# TO DO:
For this listing, the lines between the one holding "have h := hR" and the one holding "rw [max_comm (Site.supNorm", inclusive, must be set down exactly.

# RECORD SET:
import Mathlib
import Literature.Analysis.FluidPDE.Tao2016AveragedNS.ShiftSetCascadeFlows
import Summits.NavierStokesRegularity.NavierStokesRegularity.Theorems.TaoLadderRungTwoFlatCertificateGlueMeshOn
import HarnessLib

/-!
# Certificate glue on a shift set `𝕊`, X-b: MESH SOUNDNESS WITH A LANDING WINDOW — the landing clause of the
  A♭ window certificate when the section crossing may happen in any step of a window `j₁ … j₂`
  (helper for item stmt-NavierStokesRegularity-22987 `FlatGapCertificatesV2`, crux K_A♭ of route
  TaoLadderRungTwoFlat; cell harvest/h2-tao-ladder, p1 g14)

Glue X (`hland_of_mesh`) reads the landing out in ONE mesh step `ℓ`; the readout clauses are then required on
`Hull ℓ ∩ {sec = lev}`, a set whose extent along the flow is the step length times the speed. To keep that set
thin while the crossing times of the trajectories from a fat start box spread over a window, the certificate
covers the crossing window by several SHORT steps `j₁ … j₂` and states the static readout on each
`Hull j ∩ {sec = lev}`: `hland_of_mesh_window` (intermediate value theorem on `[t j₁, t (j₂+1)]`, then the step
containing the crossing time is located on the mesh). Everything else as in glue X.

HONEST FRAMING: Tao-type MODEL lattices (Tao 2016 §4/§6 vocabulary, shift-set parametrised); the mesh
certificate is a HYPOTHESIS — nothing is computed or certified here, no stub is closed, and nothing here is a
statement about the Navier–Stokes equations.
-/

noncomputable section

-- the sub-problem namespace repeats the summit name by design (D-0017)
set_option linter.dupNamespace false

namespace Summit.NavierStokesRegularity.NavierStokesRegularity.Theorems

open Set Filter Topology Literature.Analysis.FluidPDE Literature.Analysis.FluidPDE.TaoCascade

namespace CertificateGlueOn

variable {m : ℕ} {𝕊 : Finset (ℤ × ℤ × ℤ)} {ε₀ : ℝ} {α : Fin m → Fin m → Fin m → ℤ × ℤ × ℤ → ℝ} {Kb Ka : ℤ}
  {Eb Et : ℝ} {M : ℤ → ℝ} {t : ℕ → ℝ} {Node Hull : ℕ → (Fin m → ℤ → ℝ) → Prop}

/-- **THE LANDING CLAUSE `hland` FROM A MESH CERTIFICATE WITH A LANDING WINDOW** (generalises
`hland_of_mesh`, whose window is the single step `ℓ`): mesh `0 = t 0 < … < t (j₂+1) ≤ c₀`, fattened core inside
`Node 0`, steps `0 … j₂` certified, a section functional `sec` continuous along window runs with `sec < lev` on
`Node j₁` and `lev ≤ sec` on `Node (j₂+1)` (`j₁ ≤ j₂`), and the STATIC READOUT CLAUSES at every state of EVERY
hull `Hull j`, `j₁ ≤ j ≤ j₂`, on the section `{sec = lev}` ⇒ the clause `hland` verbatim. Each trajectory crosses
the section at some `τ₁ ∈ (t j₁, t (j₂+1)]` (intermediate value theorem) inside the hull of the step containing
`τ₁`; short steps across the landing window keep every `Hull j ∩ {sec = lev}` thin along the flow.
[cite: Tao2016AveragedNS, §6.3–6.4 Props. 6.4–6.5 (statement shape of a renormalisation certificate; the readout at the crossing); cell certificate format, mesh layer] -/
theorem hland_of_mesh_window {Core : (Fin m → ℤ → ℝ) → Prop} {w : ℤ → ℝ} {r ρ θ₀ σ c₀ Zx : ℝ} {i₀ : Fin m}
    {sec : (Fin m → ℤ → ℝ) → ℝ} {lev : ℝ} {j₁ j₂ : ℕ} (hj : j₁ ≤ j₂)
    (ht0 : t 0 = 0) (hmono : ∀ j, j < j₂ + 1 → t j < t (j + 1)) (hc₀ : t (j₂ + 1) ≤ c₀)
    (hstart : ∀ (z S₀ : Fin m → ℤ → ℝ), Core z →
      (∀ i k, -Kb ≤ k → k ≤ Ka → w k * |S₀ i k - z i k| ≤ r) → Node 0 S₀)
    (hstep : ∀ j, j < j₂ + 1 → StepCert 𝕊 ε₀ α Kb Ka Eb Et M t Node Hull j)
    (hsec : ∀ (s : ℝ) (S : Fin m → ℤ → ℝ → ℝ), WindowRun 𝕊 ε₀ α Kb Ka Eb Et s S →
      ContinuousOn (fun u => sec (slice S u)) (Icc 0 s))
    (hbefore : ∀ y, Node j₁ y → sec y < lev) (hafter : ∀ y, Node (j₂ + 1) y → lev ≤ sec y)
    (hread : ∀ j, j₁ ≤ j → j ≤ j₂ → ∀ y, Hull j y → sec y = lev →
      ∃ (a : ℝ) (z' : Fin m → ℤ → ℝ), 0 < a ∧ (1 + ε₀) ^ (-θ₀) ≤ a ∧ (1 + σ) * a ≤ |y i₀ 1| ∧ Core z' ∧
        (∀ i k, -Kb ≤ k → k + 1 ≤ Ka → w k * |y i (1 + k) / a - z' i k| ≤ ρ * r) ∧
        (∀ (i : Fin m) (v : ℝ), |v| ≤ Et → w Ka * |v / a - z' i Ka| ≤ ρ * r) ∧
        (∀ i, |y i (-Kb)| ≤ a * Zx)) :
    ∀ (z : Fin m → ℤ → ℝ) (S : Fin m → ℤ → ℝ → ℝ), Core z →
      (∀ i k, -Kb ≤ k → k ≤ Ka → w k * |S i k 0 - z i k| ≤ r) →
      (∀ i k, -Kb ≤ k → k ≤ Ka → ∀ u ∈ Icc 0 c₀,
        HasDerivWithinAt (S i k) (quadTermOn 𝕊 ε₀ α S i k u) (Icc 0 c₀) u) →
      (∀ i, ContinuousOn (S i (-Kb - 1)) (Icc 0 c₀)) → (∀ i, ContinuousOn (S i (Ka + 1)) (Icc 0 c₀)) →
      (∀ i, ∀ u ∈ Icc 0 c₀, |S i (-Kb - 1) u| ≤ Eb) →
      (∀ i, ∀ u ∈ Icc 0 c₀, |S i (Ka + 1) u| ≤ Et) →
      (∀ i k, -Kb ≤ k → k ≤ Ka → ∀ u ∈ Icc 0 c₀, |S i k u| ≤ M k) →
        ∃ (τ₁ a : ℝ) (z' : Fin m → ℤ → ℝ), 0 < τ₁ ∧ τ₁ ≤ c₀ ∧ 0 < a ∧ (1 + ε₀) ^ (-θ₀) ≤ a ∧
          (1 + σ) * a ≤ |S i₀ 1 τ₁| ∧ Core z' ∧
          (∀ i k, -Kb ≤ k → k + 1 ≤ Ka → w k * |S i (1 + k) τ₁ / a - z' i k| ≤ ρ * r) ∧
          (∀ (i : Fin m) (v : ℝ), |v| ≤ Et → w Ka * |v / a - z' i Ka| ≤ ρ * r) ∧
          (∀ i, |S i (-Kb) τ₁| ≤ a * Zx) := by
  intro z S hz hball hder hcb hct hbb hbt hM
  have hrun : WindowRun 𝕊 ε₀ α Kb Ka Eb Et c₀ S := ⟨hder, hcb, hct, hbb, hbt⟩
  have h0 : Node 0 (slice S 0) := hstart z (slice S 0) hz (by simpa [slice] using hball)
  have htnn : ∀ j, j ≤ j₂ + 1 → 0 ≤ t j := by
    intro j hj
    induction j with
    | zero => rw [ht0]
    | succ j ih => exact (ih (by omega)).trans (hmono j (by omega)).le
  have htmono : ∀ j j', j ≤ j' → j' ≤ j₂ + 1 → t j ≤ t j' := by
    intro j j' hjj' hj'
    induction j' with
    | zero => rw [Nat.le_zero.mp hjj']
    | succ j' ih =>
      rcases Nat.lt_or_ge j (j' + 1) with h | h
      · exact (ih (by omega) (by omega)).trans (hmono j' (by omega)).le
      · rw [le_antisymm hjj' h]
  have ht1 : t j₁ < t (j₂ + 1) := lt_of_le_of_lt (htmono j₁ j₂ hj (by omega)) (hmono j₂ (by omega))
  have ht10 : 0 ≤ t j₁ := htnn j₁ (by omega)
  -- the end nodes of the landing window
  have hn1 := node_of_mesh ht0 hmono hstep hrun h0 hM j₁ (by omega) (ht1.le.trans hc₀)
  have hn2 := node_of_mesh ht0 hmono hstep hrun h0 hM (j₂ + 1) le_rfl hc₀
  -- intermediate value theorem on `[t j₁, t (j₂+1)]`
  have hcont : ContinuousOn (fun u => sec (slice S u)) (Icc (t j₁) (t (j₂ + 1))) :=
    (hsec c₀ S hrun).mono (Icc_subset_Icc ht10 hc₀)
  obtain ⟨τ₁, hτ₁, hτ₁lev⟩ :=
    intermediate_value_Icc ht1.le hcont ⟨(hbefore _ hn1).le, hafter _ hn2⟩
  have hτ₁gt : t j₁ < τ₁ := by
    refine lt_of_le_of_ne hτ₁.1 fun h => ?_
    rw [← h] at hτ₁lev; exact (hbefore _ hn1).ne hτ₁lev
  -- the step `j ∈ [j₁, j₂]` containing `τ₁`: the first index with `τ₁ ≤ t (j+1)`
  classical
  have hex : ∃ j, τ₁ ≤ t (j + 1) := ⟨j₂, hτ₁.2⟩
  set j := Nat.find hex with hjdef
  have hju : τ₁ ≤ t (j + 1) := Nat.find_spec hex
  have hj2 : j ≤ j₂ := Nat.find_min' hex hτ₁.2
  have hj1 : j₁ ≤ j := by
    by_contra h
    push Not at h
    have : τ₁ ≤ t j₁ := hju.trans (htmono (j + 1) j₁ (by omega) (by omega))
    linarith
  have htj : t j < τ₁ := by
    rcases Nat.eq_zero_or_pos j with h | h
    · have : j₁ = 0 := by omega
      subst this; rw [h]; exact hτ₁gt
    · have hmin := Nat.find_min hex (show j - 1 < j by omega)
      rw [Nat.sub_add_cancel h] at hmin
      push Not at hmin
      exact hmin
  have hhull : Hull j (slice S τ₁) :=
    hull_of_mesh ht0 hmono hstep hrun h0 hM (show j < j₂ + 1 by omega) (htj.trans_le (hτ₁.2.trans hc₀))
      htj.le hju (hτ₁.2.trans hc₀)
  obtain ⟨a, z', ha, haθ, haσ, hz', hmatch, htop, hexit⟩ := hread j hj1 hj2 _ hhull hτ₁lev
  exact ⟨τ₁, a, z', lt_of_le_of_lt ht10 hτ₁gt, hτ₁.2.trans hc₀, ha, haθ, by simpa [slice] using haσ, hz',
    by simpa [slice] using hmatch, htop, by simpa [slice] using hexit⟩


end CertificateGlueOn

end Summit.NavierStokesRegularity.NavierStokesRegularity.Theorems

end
* * *
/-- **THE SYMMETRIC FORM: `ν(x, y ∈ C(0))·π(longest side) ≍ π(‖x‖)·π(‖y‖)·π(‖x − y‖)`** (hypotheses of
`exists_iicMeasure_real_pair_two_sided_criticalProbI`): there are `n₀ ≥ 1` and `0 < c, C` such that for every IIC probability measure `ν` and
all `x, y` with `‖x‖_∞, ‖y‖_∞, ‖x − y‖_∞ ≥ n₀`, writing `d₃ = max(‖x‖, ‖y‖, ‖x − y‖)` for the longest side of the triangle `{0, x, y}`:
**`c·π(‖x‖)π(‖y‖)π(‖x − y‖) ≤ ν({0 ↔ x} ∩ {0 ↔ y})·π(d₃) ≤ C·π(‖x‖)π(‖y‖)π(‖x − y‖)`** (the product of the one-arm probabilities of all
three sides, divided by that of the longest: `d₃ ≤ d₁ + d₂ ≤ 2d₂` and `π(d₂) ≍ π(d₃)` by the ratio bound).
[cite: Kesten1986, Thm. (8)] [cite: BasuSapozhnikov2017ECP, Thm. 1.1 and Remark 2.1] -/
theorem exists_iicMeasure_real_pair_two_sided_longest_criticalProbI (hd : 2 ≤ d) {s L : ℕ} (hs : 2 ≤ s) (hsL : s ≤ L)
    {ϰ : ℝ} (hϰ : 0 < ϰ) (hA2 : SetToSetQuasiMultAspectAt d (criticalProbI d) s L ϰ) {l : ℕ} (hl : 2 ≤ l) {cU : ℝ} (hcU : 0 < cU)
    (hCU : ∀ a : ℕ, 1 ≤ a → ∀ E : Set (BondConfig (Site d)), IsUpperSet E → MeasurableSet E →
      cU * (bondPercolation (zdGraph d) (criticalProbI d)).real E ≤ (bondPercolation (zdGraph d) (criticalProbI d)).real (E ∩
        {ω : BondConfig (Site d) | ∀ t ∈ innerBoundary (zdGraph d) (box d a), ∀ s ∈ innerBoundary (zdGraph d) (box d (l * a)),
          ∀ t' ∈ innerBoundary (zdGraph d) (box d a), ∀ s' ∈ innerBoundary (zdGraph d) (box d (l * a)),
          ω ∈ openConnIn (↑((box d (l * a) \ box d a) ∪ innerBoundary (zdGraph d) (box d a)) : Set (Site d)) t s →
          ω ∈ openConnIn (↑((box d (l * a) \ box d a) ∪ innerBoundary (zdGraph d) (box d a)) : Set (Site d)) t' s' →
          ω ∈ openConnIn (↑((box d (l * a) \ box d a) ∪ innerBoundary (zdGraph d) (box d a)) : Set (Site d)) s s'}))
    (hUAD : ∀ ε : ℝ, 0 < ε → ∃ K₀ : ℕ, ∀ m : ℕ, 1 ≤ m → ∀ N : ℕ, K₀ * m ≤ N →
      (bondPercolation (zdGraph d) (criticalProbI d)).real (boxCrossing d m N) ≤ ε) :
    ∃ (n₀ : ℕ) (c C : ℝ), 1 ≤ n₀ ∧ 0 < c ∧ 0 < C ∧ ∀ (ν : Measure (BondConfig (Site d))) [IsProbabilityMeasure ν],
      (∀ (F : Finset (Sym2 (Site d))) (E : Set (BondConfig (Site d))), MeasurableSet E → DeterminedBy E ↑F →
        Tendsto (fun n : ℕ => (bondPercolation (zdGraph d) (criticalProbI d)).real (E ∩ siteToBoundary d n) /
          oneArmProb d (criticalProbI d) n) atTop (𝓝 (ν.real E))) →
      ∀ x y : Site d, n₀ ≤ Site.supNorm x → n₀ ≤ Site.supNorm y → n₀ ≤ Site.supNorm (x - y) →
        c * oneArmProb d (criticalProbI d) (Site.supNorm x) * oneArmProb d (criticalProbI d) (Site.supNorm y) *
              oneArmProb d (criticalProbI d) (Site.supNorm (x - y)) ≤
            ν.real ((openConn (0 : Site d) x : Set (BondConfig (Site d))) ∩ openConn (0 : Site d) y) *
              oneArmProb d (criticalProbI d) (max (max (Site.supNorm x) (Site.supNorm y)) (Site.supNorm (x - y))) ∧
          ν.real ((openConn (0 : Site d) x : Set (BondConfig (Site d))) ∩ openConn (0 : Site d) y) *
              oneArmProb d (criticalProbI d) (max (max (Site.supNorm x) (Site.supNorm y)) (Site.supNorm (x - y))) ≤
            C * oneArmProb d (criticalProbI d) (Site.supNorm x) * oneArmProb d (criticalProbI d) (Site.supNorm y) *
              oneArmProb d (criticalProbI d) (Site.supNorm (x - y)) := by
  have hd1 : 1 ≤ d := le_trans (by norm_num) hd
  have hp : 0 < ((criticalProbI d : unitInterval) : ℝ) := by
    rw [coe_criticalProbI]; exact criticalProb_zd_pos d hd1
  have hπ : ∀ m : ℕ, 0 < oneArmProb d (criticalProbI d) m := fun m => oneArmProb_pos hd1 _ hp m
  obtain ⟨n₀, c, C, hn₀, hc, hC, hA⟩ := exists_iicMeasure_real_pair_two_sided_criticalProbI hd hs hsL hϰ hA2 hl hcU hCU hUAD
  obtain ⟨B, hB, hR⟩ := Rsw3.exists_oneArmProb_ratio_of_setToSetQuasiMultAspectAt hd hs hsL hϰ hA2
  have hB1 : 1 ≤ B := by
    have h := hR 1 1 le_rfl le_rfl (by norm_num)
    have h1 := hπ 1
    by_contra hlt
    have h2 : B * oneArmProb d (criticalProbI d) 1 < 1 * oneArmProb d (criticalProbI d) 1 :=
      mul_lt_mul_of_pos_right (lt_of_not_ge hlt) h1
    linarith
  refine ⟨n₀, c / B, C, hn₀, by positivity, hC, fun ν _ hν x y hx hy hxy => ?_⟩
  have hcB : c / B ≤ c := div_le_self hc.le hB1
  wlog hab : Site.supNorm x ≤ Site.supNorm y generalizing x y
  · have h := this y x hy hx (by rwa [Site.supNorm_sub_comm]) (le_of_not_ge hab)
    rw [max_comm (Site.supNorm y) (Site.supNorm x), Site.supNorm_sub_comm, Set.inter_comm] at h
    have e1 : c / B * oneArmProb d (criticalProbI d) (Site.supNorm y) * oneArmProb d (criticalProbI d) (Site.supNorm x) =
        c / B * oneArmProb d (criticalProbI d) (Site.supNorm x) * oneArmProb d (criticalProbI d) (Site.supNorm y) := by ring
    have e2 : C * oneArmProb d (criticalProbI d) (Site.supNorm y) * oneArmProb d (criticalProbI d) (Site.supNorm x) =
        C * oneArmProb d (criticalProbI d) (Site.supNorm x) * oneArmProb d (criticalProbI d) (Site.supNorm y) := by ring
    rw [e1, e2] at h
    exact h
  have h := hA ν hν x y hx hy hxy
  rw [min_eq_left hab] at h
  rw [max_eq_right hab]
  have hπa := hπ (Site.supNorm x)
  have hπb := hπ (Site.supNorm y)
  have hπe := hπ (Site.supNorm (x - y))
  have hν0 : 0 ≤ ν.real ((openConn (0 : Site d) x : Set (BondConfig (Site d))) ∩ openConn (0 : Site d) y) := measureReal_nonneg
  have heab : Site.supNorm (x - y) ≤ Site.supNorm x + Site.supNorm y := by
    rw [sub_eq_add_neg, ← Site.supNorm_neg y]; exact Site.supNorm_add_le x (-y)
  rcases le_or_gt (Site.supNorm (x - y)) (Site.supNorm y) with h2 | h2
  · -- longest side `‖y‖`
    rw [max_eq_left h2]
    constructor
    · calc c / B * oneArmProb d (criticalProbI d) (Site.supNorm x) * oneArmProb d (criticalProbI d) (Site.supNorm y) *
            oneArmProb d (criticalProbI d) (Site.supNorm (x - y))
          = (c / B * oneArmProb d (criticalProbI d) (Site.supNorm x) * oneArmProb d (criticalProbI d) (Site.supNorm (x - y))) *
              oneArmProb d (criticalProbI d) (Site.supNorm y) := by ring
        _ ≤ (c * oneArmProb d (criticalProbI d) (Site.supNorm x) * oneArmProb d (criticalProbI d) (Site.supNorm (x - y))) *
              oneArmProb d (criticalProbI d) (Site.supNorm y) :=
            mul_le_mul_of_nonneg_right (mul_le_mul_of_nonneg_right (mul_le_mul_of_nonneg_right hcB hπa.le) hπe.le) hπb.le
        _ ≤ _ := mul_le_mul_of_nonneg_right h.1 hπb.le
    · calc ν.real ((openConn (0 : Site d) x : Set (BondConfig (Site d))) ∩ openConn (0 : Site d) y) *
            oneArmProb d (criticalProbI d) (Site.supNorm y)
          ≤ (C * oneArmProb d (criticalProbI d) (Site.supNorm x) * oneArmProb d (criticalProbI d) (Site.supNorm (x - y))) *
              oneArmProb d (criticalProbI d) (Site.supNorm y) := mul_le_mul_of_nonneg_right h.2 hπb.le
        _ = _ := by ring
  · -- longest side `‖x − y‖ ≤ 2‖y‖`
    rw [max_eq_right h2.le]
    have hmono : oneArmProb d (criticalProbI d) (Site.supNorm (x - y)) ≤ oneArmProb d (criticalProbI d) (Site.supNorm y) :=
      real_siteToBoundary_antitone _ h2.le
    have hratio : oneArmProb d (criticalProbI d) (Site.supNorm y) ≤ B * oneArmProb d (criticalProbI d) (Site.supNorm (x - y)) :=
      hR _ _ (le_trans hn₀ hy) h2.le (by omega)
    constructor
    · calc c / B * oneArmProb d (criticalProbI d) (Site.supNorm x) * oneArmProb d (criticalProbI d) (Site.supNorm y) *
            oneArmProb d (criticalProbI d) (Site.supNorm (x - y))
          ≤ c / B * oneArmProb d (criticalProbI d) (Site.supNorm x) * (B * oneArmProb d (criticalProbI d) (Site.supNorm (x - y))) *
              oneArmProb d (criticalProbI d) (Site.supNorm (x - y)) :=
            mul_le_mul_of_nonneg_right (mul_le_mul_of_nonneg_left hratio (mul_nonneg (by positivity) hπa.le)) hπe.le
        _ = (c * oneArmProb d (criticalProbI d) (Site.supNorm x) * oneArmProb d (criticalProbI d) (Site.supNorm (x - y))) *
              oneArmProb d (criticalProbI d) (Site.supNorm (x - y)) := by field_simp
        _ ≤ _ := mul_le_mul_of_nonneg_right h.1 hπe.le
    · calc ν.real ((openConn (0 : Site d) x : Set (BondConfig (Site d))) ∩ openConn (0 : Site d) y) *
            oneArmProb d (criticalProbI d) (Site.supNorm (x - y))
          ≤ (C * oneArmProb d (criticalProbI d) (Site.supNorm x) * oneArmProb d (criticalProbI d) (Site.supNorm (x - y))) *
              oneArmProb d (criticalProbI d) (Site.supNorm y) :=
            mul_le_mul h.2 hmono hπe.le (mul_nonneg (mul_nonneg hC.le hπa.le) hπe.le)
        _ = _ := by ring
==
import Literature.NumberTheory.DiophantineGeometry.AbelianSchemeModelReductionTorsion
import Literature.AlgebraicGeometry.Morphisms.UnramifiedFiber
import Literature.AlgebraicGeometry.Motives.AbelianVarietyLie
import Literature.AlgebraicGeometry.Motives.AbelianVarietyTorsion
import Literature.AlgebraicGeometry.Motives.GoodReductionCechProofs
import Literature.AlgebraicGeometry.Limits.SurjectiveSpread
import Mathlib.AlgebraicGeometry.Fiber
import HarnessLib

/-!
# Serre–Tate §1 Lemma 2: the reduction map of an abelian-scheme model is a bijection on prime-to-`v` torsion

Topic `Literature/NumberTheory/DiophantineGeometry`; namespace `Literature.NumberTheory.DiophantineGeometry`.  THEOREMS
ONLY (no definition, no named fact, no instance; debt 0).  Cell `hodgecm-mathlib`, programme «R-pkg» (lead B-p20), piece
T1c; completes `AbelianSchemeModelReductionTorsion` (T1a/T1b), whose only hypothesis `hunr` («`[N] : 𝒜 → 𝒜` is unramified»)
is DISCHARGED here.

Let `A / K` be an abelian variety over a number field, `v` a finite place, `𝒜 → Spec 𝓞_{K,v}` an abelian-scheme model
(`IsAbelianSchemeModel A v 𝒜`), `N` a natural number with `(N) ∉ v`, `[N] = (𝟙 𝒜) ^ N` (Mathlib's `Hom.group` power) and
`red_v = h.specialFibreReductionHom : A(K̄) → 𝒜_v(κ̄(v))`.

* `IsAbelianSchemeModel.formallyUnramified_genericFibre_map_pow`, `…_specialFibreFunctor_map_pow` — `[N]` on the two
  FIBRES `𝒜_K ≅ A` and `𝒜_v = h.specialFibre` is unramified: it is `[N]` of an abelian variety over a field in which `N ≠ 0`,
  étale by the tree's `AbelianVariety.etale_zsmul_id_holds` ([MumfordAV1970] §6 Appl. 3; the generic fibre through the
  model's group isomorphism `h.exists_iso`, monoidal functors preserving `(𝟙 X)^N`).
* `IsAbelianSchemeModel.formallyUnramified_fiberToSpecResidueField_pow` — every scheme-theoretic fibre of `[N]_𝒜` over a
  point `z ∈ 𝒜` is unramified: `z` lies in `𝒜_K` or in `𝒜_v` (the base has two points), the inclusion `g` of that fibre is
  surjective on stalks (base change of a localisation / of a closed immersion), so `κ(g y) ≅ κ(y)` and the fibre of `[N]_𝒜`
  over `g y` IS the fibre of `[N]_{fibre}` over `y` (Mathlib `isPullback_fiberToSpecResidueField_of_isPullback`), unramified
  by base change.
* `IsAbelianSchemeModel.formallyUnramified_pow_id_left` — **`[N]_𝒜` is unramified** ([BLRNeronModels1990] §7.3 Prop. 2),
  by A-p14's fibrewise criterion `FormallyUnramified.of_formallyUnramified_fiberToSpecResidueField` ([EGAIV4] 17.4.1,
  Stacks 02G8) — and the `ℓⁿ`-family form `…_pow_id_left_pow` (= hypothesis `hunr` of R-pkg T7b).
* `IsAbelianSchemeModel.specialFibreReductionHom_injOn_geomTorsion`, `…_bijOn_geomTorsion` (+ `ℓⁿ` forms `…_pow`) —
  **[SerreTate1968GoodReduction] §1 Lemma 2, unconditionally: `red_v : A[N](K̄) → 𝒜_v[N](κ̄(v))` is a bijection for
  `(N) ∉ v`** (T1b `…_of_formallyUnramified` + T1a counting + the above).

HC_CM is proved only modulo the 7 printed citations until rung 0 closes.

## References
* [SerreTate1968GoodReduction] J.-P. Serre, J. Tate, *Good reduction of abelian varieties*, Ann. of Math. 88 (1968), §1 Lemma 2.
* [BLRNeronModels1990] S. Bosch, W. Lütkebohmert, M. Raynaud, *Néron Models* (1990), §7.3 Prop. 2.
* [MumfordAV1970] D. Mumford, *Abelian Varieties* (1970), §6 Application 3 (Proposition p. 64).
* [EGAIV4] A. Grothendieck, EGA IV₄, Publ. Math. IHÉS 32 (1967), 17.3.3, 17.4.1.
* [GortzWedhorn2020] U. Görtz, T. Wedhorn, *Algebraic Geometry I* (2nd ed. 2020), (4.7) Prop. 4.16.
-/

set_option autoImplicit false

# COMPLETED TASK:
    have h := hR 1 1 le_rfl le_rfl (by norm_num)
    have h1 := hπ 1
    by_contra hlt
    have h2 : B * oneArmProb d (criticalProbI d) 1 < 1 * oneArmProb d (criticalProbI d) 1 :=
      mul_lt_mul_of_pos_right (lt_of_not_ge hlt) h1
    linarith
  refine ⟨n₀, c / B, C, hn₀, by positivity, hC, fun ν _ hν x y hx hy hxy => ?_⟩
  have hcB : c / B ≤ c := div_le_self hc.le hB1
  wlog hab : Site.supNorm x ≤ Site.supNorm y generalizing x y
  · have h := this y x hy hx (by rwa [Site.supNorm_sub_comm]) (le_of_not_ge hab)
    rw [max_comm (Site.supNorm y) (Site.supNorm x), Site.supNorm_sub_comm, Set.inter_comm] at h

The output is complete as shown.